Data under study below:

import Summits.QuantumFields.YangMills.Theorems.BalabanUVNodesN11NodeFacesAtCRLetteredMemberDoorOfBgFactsB
import Summits.QuantumFields.YangMills.Theorems.BalabanUVNodesN11Thm1PrintedAtCRLetteredMemberOfBgFactsWindowB
import Summits.QuantumFields.YangMills.Theorems.BalabanUVNodesN11K0DoorAtCRLetteredNumericsB
import Summits.QuantumFields.YangMills.Theorems.BalabanUVNodesN11CRLetteredMemberLetters

/-!
# DAG node N11 — THE EXPLICIT WINDOW `γ₁₁ⁿᵘᵐ(L, j, N) := min (e^{−(3L^j + 8L + 3)}) ((c′∕4)²)`, `c′ := min (16∕(3·36608)) (16·δ_N∕(8L)²)`, IN THE TYPE: the five γ-conditions of the
# numeric rows for every `γ ∈ ]0, γ₁₁ⁿᵘᵐ]`, and the cR-lettered member's door faces (printed face, Theorem 1 ∕ p. 245 laws per window run, the `h11` family) keyed on
# `γ ≤ γ₁₁ⁿᵘᵐ(L, j, N)` VERBATIM — no existential over the window letter

HEADER — WORK-UNIT METADATA.  Cell `pub-ymgap`, YM-PLAN Track A (HUMAN RULING D-0062 ∕ D-0149 width seats), seat `pub-ymgap-dag-n11-w3` (g5; WIDTH SEAT 3∕4 on NODE n11 [B14]),
route `BalabanUVNodes` rev 29, item K1⁹ `StabilityBRunRowsAtRecordR13SepCoPHV` = stmt-QuantumFields-27364 (helper lane `--kind proof --supports 27364 --as helper`, count-neutral).
ANSWER to ref-B g29 READ-864 INTERFACE NOTE on this seat's p633325 (pub-ymgap INBOX 2026-08-28 13:30Z: «the statement exposes γ₀ only EXISTENTIALLY — the header's explicit
`γ₁₁ⁿᵘᵐ(L, j, N)` lives in p608030's PROOF, in no theorem's type; a consumer needing the value must re-derive it»).  [III] = [Balaban1988Convergent], [15] = [Balaban1985Variational],
[I] = [Balaban1987RG1], [IV] = [Balaban1989LargeFieldI], [V] = [Balaban1989LargeFieldII], [B7] = [Balaban1985Averaging].  Over (BY NAME): this seat's g3 p608030 `…NoExpansionNumericsAtThm1CCMW`
(`mul_log_inv_sq_le_four_sqrt`; its `exists_window_ccmShape` is the existential form of §1), `B14FlowStep.log_inv_sq`; dag-n11-w5 p631153 (★★★★★ `thm1Printed_gaussPinH_door_ccmwCR_of_supplierBorel_of_solvable_of_hjm`);
this seat's p631283 §2 (`thmP245Laws_gaussPinH_door_ccmwCR_of_supplierBorel_of_betaBox`), p634779 §3 (`h11Family_gaussPinH_door_ccmwCR_of_supplierBorel_of_betaBox`), g4 p620936 (the door theorem).

WHY THIS FILE.  Every «γ sufficiently small» statement of the member chain (p619867 §3, p622490, p631283 §3, p633325, p634779 §4) has the shape `∃ γ₀ > 0, ∀ γ ≤ γ₀, …` with the witness
`γ₁₁ⁿᵘᵐ(L, j, N)` hidden in p608030's proof (`set A …; set c …; refine ⟨min (Real.exp (-A)) ((c / 4) ^ 2), …⟩`).  A consumer who must COMPARE the window with another letter (a K1 closer
choosing `γ` below several thresholds at once, or dag-n24-c's `h11` binder with its own `γ₁₁`) needs the VALUE.  §1 re-proves p608030 §1 with the value in the TYPE (same arithmetic, no new
idea); §2 keys the three door faces on `γ ≤ γ₁₁ⁿᵘᵐ(L, j, N)` spelled out.

SIBLING MODULE (director-ym №365 RENAME-AND-REDIRECT, 2026-08-30): this is `…BalabanUVNodesN11AtCRLetteredMemberDoorExplicitWindowB`, the residue-free sibling of `…BalabanUVNodesN11AtCRLetteredMemberDoorExplicitWindow` — SAME short decl names, the displayed [15]
hypotheses re-typed to the ᴮ tokens (dag-n11-w1's R-road convention `(floorGuard F c₁₅, lamDatum F, Dat)` + ONE data-transfer binder `hDat₀`) and the Stage-2 SEAM displayed as ONE
hypothesis `hseam` (so the file is green BEFORE and AFTER node00-def-R's seam edit; post-seam users pass `fun _ _ _ _ _ => by rw [UbgOfRecord₁₃CoP_succ]`); imports re-pointed to the
residue-free twins `…K0DoorAtCRLetteredNumerics{,Z}B` ∕ `…BgRowGaugeRAtCRLetteredMemberB`, the letters bundles `…CRLetteredMemberLetters{,Z}` and the lower siblings.  The old module
is NOT edited (residue after the seam, R556 attic).  Count-neutral; nothing of Bałaban asserted.
WHAT THIS FILE PROVES (5 theorems, 0 `def`, 0 `sorry`; standard axioms).
§1 (two `private` byte-identical copies of the residue module's scalar letters + their PUBLIC bundle ★ `explicitWindowLetters` = the pair of:) `explicitWindow_pos` (`0 < γ₁₁ⁿᵘᵐ(L, j, N)`) · ★ `ccmShape_of_le_explicitWindow` (`1 ≤ L`, `0 < γ ≤ γ₁₁ⁿᵘᵐ(L, j, N)` ⟹ `γ ≤ e^{−1}` ∧ `3·L^j ≤ L·log γ⁻²` ∧ `8L + 3 ≤ L·log γ⁻²` ∧
   `36608·γ·log γ⁻² ≤ 16∕3` ∧ `γ·log γ⁻² ≤ 16·δ_N∕(8L)²`).
§2 at the member's history-blind door, `c ∈ [2, 8]`, `1 ≤ j`, `j + 1 ≤ F.m`, `0 < γ ≤ γ₁₁ⁿᵘᵐ(F.L, j, N)` EXPLICIT, Part 14 §0c's letters, per-window-run K0 solvability + [III] §3 supplier:
   ★★★★ `thm1Printed_gaussPinH_door_ccmwCR_of_le_explicitWindow` (key ∧ ∀ hG, `B16.Thm1Printed`) · ★★★★ `thmP245Laws_gaussPinH_door_ccmwCR_of_le_explicitWindow` (per window run: `∀ k ≤ K, SLaw` ∧
   `∀ k < K, SLaw → TLaw`) · ★★★★ `h11Family_gaussPinH_door_ccmwCR_of_le_explicitWindow` (key ∧ ∀ hG, dag-n24-c's `h11` family).

HONEST FRAMING ∕ A6.  Helper lane, count-neutral KERNEL BOOKKEEPING (elementary real arithmetic of p608030 §1 restated with the witness exposed; three applications BY NAME); nothing of
Bałaban asserted.  DISPLAYED (hypotheses, NOT discharged, inhabited nowhere in the tree): (8) `VariationalThm1RegSepCoP7M`, the (9)-step `Gauge9RegSepTopStepR`, the sign-free windowed β-box
(`−bₗ·γ² ≤ 3`, `β′·γ² ≤ ¾`), K0's per-cube [15]-solvability on the windowed runs, [III] §3's supplier (`SupplierObligations ∧ SupplierBorel`) on the windowed runs.  NOT a re-pin (no `def`);
N11 NOT discharged; K0⁷ ∕ K1⁹ NOT closed, no stub touched; counts unmoved (typed 28∕28 · discharged 5∕27 · A 5∕28).  One finite `𝕋⁴_{L^K}` programme at fixed `ε = L^{−K}`;
`route-QuantumFields-BalabanUVNodes` closes ONLY the CONDITIONAL finite-𝕋⁴ rung `BalabanLadder.UV` — NOT ℝ⁴, NOT OS, NOT the Yang–Mills mass gap (Clay).  No `sorry`, no `axiom`, no `def`,
no `instance`, no `notation`.
Sources (SHAPE only): [III] Thm 1 p.262, Theorem p.245, §3 p.279, (2.4)–(2.5) p.255, (2.10) p.256, (2.13) pp.256–257, (2.17) p.257, (2.28) p.259, (3.16)–(3.25) pp.268–270; [15] Thm 1 (7)–(10)
pp.278–279, (144)–(152) pp.300–301, Prop. 8 p.304; [I] Thm 1 p.259 («contained in an interval ]0, γ] with a sufficiently small positive γ»), (0.20) p.256, (1.20)–(1.22) p.264; [B7] Prop. 2
p.26; [IV] (0.2)–(0.4) p.176, p.177 (i)–(ii); [V] Thm 1 + (0.1) pp.355–356.
-/

noncomputable section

End of Data under study.

What you will do: Each line of the entries above that contains "windowed" is to be copied.

Exercise answer:
Bałaban asserted.  DISPLAYED (hypotheses, NOT discharged, inhabited nowhere in the tree): (8) `VariationalThm1RegSepCoP7M`, the (9)-step `Gauge9RegSepTopStepR`, the sign-free windowed β-box
(`−bₗ·γ² ≤ 3`, `β′·γ² ≤ ¾`), K0's per-cube [15]-solvability on the windowed runs, [III] §3's supplier (`SupplierObligations ∧ SupplierBorel`) on the windowed runs.  NOT a re-pin (no `def`);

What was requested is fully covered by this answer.